Stored items
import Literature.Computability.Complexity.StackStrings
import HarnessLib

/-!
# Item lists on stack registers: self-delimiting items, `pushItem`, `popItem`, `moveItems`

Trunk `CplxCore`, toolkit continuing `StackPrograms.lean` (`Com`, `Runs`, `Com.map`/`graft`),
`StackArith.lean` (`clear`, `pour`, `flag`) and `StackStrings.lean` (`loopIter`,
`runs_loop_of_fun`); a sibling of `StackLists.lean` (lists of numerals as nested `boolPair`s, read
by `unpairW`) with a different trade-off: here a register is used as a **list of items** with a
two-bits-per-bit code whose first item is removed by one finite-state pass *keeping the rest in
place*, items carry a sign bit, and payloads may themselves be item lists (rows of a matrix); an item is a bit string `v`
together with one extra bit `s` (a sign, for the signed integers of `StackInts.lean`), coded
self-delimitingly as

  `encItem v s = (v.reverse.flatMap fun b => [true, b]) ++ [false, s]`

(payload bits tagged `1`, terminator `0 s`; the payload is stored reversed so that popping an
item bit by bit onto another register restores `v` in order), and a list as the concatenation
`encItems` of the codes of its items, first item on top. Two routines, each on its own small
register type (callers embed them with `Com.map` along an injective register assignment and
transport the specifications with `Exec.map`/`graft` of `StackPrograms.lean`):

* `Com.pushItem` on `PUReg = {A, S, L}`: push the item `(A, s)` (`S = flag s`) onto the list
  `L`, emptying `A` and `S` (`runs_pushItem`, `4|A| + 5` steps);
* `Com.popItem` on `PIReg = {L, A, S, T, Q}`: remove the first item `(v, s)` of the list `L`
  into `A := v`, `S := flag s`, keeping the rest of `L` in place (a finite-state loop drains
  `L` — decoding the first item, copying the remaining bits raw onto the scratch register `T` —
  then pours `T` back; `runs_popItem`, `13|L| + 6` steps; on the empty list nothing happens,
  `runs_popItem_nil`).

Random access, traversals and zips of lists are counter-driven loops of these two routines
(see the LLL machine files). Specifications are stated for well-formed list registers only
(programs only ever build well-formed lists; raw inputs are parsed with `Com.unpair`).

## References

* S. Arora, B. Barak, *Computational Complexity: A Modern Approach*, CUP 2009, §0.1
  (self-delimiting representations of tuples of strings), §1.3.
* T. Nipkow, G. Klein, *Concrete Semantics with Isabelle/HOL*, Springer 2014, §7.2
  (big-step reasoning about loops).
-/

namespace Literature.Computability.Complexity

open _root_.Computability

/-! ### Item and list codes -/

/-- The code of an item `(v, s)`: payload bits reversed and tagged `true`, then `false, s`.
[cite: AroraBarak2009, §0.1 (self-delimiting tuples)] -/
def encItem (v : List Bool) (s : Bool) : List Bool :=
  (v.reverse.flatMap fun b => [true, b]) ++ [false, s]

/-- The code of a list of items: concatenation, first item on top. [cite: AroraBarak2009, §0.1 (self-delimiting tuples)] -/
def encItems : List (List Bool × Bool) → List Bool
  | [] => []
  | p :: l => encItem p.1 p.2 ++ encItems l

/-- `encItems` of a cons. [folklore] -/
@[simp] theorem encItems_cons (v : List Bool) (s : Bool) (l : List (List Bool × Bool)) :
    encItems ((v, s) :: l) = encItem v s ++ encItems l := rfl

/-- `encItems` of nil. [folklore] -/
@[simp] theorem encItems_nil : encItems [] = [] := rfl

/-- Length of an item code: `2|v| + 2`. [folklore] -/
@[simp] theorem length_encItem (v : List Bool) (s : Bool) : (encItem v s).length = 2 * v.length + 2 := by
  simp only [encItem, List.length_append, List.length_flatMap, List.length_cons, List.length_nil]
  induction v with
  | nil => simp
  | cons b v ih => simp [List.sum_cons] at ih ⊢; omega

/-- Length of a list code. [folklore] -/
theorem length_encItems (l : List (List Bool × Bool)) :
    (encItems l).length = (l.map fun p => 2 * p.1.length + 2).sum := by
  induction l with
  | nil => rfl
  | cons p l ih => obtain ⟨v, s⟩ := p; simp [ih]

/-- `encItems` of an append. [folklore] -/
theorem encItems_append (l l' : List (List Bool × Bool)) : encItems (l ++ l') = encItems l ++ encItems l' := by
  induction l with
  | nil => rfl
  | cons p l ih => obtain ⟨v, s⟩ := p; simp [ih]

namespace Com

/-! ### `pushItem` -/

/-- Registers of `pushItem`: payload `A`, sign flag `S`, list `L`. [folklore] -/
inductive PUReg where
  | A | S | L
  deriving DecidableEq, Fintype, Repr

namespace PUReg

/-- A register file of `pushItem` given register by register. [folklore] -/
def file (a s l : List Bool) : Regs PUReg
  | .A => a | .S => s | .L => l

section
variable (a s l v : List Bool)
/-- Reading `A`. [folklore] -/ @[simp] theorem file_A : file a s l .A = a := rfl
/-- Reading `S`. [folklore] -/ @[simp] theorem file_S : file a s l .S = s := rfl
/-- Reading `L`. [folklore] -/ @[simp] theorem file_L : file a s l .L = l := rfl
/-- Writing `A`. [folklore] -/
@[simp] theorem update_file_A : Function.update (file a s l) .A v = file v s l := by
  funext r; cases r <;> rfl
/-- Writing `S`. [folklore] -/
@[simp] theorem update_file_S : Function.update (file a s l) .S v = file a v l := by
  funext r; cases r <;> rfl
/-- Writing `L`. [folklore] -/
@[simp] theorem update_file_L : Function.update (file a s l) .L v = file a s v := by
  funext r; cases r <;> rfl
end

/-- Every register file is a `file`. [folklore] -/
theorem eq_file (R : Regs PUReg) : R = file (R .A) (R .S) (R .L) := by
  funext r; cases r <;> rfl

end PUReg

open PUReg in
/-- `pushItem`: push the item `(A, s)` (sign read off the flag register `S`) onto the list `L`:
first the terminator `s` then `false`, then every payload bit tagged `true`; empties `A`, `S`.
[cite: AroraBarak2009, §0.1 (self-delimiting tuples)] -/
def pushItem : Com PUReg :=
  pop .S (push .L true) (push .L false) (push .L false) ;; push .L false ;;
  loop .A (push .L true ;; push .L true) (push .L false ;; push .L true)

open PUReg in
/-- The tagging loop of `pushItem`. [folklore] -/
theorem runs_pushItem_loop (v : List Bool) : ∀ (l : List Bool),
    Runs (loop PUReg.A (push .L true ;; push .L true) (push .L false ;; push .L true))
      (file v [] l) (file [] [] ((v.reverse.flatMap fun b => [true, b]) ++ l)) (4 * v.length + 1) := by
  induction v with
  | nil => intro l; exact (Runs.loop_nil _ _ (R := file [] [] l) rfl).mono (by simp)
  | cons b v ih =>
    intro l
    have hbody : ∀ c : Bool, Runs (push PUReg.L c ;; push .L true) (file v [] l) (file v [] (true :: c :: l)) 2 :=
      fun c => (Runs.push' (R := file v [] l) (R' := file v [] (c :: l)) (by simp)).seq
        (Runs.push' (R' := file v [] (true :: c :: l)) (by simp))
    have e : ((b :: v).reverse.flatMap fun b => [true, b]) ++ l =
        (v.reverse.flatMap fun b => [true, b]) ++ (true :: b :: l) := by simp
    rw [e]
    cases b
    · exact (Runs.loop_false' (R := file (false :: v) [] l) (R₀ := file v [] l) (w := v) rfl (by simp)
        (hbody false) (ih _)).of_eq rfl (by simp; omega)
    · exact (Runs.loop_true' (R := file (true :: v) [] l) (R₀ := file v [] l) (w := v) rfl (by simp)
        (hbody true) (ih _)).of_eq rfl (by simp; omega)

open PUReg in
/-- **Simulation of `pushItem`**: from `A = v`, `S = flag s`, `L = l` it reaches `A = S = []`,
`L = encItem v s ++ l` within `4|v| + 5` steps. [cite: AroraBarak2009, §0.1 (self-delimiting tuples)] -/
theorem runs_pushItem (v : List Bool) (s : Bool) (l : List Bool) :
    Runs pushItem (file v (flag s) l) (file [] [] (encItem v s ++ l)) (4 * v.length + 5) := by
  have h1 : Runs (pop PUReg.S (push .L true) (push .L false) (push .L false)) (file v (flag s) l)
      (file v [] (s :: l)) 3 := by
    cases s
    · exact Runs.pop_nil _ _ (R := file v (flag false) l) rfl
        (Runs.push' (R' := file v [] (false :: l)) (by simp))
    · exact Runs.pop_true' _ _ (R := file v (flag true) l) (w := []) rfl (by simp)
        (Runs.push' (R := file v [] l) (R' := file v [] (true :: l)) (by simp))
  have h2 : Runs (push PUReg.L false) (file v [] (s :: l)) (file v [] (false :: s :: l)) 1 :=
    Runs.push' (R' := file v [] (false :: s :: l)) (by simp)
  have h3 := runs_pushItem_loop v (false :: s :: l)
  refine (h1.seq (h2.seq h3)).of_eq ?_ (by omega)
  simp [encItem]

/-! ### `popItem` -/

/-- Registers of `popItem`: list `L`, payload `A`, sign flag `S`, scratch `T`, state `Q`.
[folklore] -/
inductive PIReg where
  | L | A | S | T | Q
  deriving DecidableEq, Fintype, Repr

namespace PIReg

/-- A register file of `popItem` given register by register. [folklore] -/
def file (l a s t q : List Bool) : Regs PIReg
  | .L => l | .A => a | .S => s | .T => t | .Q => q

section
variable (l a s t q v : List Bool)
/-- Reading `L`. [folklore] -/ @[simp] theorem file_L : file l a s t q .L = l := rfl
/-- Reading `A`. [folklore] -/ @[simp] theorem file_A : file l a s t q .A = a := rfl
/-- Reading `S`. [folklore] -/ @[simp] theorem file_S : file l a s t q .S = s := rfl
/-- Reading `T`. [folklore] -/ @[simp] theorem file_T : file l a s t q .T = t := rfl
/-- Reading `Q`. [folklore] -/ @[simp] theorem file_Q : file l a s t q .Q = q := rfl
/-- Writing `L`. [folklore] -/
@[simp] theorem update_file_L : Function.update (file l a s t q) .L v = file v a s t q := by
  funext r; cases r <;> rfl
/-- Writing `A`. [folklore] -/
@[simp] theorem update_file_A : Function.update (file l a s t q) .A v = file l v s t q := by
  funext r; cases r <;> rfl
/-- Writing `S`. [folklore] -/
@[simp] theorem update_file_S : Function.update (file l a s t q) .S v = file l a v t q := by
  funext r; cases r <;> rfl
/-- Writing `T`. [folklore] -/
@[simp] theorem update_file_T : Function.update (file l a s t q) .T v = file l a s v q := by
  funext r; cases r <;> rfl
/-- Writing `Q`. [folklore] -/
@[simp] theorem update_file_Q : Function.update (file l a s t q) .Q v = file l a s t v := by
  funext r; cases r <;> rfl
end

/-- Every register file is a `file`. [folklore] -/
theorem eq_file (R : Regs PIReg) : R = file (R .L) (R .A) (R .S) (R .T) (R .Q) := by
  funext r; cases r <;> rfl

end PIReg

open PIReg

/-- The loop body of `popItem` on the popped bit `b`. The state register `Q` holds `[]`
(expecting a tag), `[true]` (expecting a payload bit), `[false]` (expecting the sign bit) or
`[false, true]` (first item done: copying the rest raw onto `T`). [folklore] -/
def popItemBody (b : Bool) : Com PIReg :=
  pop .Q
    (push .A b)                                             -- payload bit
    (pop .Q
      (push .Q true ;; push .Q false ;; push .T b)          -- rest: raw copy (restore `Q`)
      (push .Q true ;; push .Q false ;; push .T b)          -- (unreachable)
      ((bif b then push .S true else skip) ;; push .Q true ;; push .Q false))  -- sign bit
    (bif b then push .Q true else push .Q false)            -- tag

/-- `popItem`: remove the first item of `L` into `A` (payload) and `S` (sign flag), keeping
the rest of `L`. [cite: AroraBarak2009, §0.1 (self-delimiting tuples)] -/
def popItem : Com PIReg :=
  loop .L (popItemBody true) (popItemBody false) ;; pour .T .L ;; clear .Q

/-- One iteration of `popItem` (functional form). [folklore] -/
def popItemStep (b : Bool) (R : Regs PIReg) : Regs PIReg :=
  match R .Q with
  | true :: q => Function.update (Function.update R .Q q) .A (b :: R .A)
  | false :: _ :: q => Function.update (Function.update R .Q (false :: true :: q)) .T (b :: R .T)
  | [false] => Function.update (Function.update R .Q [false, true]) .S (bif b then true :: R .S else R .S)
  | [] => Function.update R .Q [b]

* * *

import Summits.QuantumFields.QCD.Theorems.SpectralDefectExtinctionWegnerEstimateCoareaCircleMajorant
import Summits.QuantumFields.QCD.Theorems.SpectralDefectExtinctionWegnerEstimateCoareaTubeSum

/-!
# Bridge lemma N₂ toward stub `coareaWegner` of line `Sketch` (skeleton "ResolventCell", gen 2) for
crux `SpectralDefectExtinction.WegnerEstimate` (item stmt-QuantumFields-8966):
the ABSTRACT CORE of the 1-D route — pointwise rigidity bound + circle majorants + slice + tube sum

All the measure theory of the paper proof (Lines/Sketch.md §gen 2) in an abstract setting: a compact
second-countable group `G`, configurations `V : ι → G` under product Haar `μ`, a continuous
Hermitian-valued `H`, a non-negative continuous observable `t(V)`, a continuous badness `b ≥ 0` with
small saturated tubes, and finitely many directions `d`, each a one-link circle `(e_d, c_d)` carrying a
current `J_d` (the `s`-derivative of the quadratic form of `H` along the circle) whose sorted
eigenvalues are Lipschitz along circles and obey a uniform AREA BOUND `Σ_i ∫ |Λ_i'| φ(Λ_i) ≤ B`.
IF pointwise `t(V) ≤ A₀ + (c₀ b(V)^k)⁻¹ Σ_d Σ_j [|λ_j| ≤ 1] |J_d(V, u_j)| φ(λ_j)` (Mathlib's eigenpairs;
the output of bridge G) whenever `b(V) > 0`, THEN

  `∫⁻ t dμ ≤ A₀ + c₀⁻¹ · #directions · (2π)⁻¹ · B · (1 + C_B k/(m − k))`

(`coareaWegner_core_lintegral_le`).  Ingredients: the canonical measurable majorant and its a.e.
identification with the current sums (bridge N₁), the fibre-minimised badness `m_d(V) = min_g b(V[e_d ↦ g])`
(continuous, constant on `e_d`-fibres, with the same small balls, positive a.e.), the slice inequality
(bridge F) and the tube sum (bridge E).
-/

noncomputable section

* * *

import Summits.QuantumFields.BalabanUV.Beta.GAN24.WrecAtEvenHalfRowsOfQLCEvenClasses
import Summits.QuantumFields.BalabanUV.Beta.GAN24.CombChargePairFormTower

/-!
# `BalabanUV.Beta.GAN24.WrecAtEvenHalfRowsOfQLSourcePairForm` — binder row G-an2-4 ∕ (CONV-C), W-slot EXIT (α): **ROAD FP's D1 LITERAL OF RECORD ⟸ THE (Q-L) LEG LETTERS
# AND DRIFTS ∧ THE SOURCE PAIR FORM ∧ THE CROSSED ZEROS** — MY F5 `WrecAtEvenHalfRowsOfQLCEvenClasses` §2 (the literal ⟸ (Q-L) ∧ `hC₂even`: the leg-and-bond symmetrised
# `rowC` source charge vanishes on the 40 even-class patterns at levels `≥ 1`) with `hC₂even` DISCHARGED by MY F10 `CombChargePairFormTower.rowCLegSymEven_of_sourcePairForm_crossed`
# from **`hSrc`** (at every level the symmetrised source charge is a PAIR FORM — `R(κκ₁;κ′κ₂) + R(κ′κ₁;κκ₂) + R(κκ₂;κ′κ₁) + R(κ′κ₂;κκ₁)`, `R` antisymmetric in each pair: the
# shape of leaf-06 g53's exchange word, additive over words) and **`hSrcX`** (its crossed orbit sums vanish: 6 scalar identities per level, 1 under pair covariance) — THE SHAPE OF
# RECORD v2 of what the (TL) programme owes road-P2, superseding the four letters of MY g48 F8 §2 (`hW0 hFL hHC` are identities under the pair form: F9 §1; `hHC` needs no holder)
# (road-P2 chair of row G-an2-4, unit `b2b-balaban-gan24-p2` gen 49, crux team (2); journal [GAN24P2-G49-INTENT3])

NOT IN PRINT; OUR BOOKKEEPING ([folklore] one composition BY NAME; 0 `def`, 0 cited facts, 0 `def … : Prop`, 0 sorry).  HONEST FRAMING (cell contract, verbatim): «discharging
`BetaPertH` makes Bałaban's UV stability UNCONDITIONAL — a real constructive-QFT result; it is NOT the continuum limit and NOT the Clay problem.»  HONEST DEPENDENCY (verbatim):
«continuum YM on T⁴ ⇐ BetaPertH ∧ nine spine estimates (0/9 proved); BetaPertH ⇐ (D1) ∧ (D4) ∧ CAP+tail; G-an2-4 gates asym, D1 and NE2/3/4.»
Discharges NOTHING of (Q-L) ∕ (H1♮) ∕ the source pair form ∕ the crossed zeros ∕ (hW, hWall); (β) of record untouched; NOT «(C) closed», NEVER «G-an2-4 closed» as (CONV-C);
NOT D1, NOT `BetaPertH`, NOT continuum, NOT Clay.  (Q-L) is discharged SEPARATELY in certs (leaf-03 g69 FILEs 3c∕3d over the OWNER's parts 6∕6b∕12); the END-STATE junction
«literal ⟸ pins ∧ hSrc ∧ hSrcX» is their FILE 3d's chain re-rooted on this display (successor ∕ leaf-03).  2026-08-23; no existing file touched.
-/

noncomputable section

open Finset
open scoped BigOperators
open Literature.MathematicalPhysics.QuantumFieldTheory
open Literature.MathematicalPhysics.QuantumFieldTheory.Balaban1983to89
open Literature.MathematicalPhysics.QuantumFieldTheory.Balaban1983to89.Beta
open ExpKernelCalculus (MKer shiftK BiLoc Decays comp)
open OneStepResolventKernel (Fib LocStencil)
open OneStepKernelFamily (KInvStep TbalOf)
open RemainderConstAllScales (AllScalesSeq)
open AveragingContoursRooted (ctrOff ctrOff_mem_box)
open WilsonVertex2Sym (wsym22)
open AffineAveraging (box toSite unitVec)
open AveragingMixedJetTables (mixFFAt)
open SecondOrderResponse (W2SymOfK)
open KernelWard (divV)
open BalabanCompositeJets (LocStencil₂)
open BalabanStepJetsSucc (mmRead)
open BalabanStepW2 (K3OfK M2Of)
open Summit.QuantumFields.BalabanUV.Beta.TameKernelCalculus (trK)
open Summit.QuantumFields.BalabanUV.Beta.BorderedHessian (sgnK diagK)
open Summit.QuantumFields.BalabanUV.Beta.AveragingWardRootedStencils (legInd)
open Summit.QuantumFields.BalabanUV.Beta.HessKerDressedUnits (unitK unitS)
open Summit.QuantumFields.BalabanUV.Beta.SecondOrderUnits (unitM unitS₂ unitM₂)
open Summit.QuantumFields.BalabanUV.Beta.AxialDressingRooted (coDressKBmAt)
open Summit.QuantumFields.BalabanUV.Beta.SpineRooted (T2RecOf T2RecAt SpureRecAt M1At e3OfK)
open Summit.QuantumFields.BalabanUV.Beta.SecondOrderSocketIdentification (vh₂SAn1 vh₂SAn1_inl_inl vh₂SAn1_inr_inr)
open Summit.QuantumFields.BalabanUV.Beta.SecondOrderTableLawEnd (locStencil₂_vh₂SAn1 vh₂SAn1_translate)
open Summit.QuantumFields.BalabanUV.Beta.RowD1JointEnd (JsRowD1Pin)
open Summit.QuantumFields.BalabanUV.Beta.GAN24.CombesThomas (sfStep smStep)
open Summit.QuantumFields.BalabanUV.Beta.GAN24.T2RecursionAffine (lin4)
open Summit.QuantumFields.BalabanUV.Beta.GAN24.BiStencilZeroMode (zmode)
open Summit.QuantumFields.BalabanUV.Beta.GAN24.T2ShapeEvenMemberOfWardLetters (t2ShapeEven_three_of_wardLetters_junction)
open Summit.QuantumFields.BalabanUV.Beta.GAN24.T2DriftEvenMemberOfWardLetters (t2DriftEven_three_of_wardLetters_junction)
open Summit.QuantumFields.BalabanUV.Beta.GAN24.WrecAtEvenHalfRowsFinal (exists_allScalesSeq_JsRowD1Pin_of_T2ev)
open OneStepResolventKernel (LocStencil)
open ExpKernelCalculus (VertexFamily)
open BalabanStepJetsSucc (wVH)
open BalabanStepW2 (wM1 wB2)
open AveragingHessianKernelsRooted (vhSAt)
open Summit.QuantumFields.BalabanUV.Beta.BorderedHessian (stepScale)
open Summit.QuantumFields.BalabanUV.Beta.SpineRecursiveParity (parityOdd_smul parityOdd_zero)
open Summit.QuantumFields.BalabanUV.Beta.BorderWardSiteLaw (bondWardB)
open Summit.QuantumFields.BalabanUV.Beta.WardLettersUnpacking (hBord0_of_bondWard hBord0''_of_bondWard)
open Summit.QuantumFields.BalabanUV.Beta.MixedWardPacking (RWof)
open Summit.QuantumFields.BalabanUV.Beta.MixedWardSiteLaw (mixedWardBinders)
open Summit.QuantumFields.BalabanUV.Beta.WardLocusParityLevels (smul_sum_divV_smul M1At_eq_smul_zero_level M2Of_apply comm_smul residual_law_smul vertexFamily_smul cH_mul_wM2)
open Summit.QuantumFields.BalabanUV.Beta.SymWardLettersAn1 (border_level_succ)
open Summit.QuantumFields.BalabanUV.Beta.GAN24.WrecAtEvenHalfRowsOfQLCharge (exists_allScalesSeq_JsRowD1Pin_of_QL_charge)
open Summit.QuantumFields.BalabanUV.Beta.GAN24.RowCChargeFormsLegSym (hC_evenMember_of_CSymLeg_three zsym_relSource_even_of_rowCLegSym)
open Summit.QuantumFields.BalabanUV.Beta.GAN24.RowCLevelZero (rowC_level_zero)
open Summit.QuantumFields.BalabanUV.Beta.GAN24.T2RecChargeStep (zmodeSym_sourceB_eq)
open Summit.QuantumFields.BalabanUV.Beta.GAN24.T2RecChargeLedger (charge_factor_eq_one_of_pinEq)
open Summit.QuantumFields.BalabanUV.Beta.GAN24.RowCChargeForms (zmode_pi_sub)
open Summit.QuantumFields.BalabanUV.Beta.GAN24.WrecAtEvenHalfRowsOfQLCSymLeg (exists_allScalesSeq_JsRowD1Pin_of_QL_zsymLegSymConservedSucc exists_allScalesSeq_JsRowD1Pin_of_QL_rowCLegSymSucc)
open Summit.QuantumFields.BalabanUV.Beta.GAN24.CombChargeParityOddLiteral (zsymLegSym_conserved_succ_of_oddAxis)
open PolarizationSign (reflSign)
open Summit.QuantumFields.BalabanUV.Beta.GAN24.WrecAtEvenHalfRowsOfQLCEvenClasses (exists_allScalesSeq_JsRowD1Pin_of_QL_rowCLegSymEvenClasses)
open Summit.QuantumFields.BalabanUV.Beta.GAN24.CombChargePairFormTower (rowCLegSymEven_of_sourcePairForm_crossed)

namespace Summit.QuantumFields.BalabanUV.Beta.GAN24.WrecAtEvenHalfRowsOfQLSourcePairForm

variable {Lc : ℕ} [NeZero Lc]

* _TASK STATEMENT_: The stretch of entries above that starts with the line containing "p.2 ++ encItems l" and goes on through the line containing "theorem length_encItems (l" is to be transcribed exactly, and no other line is to be transcribed.

* _ANSWER AREA_:
  | p :: l => encItem p.1 p.2 ++ encItems l

/-- `encItems` of a cons. [folklore] -/
@[simp] theorem encItems_cons (v : List Bool) (s : Bool) (l : List (List Bool × Bool)) :
    encItems ((v, s) :: l) = encItem v s ++ encItems l := rfl

/-- `encItems` of nil. [folklore] -/
@[simp] theorem encItems_nil : encItems [] = [] := rfl

/-- Length of an item code: `2|v| + 2`. [folklore] -/
@[simp] theorem length_encItem (v : List Bool) (s : Bool) : (encItem v s).length = 2 * v.length + 2 := by
  simp only [encItem, List.length_append, List.length_flatMap, List.length_cons, List.length_nil]
  induction v with
  | nil => simp
  | cons b v ih => simp [List.sum_cons] at ih ⊢; omega

/-- Length of a list code. [folklore] -/
theorem length_encItems (l : List (List Bool × Bool)) :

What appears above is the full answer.